import Summits.HodgeConjecture.HodgeConjecture.Theorems.PadicSemiregularLiftHodgeAbelianVarietiesStubWeilSectorSuffices
import Summits.HodgeConjecture.HodgeConjecture.Theorems.PadicSemiregularLiftHodgeAbelianVarietiesStubAndreCM
import Literature.AlgebraicGeometry.HodgeTheory.AbelianVarietyPullbackAlgebraicClasses
import Literature.AlgebraicGeometry.HodgeTheory.HodgeClassesDimLEThreeOfGAGA
import Literature.AlgebraicGeometry.HodgeTheory.HardLefschetzNFoldHolds

/-!
# Crux `HodgeAbelianVarieties` (stmt-HodgeConjecture-1333), line `prym-canonical-z3-split-seeds` — stub `stub_weilSectorSuffices`: the CM sector with its dischargeable hypotheses discharged, and the exact residual

The registered stub (skeleton `Cruxes/HodgeAbelianVarieties/Lines/prym_canonical_z3_split_seeds.lean`,
STUB 6, byte-identical with the e-step line's gen-3 stub) is the PARKED COMPLEMENT
`WeilSectorSuffices := TropicalCuspLift.WeilClassesAlgebraic → PadicSemiregularLift.HodgeAbelianVarieties`
(the imaginary-quadratic Weil sector implies the Hodge conjecture for every complex abelian variety).
It is OPEN and is NOT proved here. Its known partials are landed in
`Theorems/PadicSemiregularLiftHodgeAbelianVarietiesStubWeilSectorSuffices` (p97654: `dim ≤ 5` modulo
the Moonen–Zarhin named fact, `dim ≤ 3`, divisor-generated Hodge rings, and the residual form
`weilSectorSuffices_of_six_le_dim`), and the CM sector in
`Theorems/PadicSemiregularLiftHodgeAbelianVarietiesStubAndreCM` (`stub_andreCM_of_andre_of_homPullback :
(∀ n X, nonempty_hodgeModel n X) → CMWeil[] → AndreSplitWeil[] → HomPullback[] → HCCM[]`, André's 1992
reduction of the Hodge conjecture for CM abelian varieties to Weil classes of split-Weil-type CM
abelian varieties, CONDITIONAL on its four antecedents).

This file (sorry-free, no new definition, no new named fact) AUDITS those antecedents against
today's tree and DISCHARGES the two that have meanwhile become theorems:

* `homPullback_holds : HomPullback[]` (REGISTERED helper) — **pull-back of algebraic classes along a
  homomorphism of complex abelian varieties is algebraic**, `f^*(Nᵖ H²ᵖ(B)) ⊆ Nᵖ H²ᵖ(A)` for
  `f : A ⟶ B` (Voisin II Prop. 9.21 (i) / Fulton Cor. 19.2 (b) on the support carrier), now a
  THEOREM of the tree: `Literature.AlgebraicGeometry.HodgeTheory.map_mem_algebraicClasses_of_abelianVariety`
  (file `AbelianVarietyPullbackAlgebraicClasses`: pull-back along ANY morphism from a smooth projective
  variety to an abelian variety preserves `Nᵖ H²ᵖ`, by Kleiman's general translate, Fulton App.
  B.9.2 (a)) applied to the scheme morphism `f.hom.hom.hom : A.X ⟶ B.X` underlying `f`, `A.X` being
  smooth projective (`AbelianVariety.isSmoothProjective_holds`). The closed-immersion half that
  `homPullback_of_flat` lacked is thereby supplied.
* the Hodge-model antecedent `∀ n X, nonempty_hodgeModel n X` is the Literature theorem
  `nonempty_hodgeModel_holds` (Serre GAGA + de Rham + Hodge decomposition; file
  `ComplexConjugationHolds`), fed in directly.
* `stub_andreCM_of_andre : CMWeil[] → AndreSplitWeil[] → HCCM[]` (REGISTERED helper) — André's
  reduction with BOTH dischargeable antecedents discharged: the Hodge conjecture for CM abelian
  varieties now rests on exactly two hypotheses, `CMWeil[]` (Weil classes algebraic for every CM-field
  action — OPEN in print beyond the imaginary-quadratic fields, Markman's survey Thm. 1.4 / §12) and
  `AndreSplitWeil[]` (André 1992 = Markman's survey Thm. 1.4, a THEOREM in print, typed verbatim as in
  the landed file; unformalised: it needs the uniformisation `H•(A) = ⋀• H¹` with its `End⁰(A)`-action
  and the Serre tensor construction of the split-Weil-type CM varieties `Bᵢ`).
* `weilSectorSuffices_of_andre_of_nonCM` (REGISTERED helper) — **the exact residual of the stub**:
  granted the Moonen–Zarhin named fact (for `dim ≤ 5`), `CMWeil[]` and `AndreSplitWeil[]` (for the CM
  abelian varieties of dimension `≥ 6`), the stub `WeilClassesAlgebraic → HodgeAbelianVarieties` holds
  as soon as the Hodge conjecture holds for the NON-CM abelian varieties of dimension `≥ 6` — the
  "CM-to-general transport", for which print has no mechanism (the Hodge conjecture is not known to
  spread from the CM points of `𝒜_g`, `g ≥ 6`, to a general member: the algebraicity locus of a
  variation of Hodge structure is a countable union of closed algebraic subsets, Cattani–Deligne–Kaplan,
  and density of CM points gives nothing without variational Hodge). Under the same three hypotheses
  the crux is EQUIVALENT to that non-CM statement (`hodgeAbelianVarieties_iff_nonCM_six_le_dim`), and
  the non-CM statement is itself implied by the crux (`nonCM_six_le_dim_of_hodgeAbelianVarieties`), so
  nothing stronger than the crux has been assumed.
* `hodgeAbelianVarieties_dim_le_three_of_serreGAGA` (REGISTERED helper) — the `dim ≤ 3` partial with
  its hard-Lefschetz input DISCHARGED (`nonempty_hardLefschetzNFold_holds`, file
  `HardLefschetzNFoldHolds`): `dim A ≤ 3` now rests on the single named leaf
  `serreGAGA_lineCocycle_iso_cartierDivisorCocycle` (GAGA for line bundles, Serre 1956 n° 20 Prop. 18,
  whence Lefschetz `(1,1)`, `lefschetzOneOne_rational_of_serreGAGA`); and
  `hodgeAbelianVarieties_dim_le_three_of_lefschetzOneOne` is the registered
  `hodgeAbelianVarieties_dim_le_three_of_lefschetz` without its second hypothesis.

RESIDUAL of `stub_weilSectorSuffices` after this file (census for the lead). The stub reduces to, and
nothing in the tree reduces it further than:
(a) `MoonenZarhin1999_hodgeClasses_abelian_dim_le_five_of_weilClassesFourfolds` (named fact; in the
    tree it is in turn `serreGAGA_lineCocycle_iso_cartierDivisorCocycle` + the codimension-`2` parts of
    Moonen–Zarhin's Thms. 0.1–0.2 as a hypothesis, `…_of_serreGAGA` in
    `AbelianLowDimensionWeilReductionProofs`) — dimension `≤ 5`;
(b) `CMWeil[]` — Weil classes for CM fields of EVERY degree (the route antecedent is the
    imaginary-quadratic case only; degree `> 2` is open in print);
(c) `AndreSplitWeil[]` — André 1992 (theorem in print, hypothesis here);
(d) the CM-to-general transport `∀ A, 6 ≤ A.dim → ¬ IsCM[A] → HodgeConjectureFor A.dim A.X` — OPEN, no
    mechanism in print.
DISCHARGED today: `HomPullback[]`, `nonempty_hodgeModel`, hard Lefschetz (`n`-fold). Not attempted:
(a)–(d) themselves.
-/

-- every declaration of this problem lives in `Summit.HodgeConjecture.HodgeConjecture.…` (single-problem summit)
set_option linter.dupNamespace false

noncomputable section

open CategoryTheory AlgebraicGeometry
open Literature.AlgebraicGeometry Literature.AlgebraicGeometry.Motives
  Literature.AlgebraicGeometry.HodgeTheory

namespace Summit.HodgeConjecture.HodgeConjecture.Cruxes.HodgeAbelianVarieties.PrymCanonicalZ3SplitSeeds.Stubs.WeilSectorSufficesCM

open Summit.HodgeConjecture.HodgeConjecture.Cruxes.HodgeAbelianVarieties.SubtorusGalleryBlochSeeds.Stubs
open Summit.HodgeConjecture.HodgeConjecture.Cruxes.HodgeAbelianVarieties.EStepSecantInduction.Stubs.WeilSector

/-! ### The shared statements (local notations, copied verbatim from `…StubAndreCM`) -/

/-- `CMWeil[]` — Weil classes are algebraic for every CM-field action, on the tree's real carriers:
for `ψ ∈ End(A)` whose pull-back on `H¹(A(ℂ); ℂ)` is semisimple with non-real eigenvalues `μ ∈ S`,
each of multiplicity exactly `2p`, every rational `(p,p)`-class in the span of the top-wedge
eigenclass lines `⋀^{2p} H¹_μ = pullbackEigenclasses A ψ (2p) ((x,y) ↦ (x + yμ)^{2p})` is algebraic
(van Geemen 4.8–4.9; Deligne–Milne LNM 900 (4.3)–(4.4)). Local notation only (verbatim copy of the
landed file's, hence of the skeleton's). -/
local notation3 (prettyPrint := false) "CMWeil[]" =>
  ∀ (A : AbelianVariety ℂ) (ψ : A ⟶ A) (p : ℕ) (S : Finset ℂ), 0 < p →
    (∀ μ ∈ S, μ.im ≠ 0) →
    (⨆ μ ∈ S, Module.End.eigenspace (HodgeTheory.complexBetti.map ψ.hom.hom.hom 1).hom μ) = ⊤ →
    (∀ μ ∈ S, Module.finrank ℂ
        (Module.End.eigenspace (HodgeTheory.complexBetti.map ψ.hom.hom.hom 1).hom μ) = 2 * p) →
    ∀ c : HodgeTheory.complexBetti A.X (2 * p), HodgeTheory.IsRationalClass c →
      HodgeTheory.IsOfHodgeType A.dim A.X (2 * p) p p c →
      c ∈ (⨆ μ ∈ S, HodgeTheory.pullbackEigenclasses A ψ (2 * p)
              (fun x y => ((x : ℂ) + (y : ℂ) * μ) ^ (2 * p))) →
      c ∈ HodgeTheory.algebraicClasses A.X p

* [Your instructions]
Check each line of the material for the word "transport". State how many have it, and write nothing else.

* [Your response]
2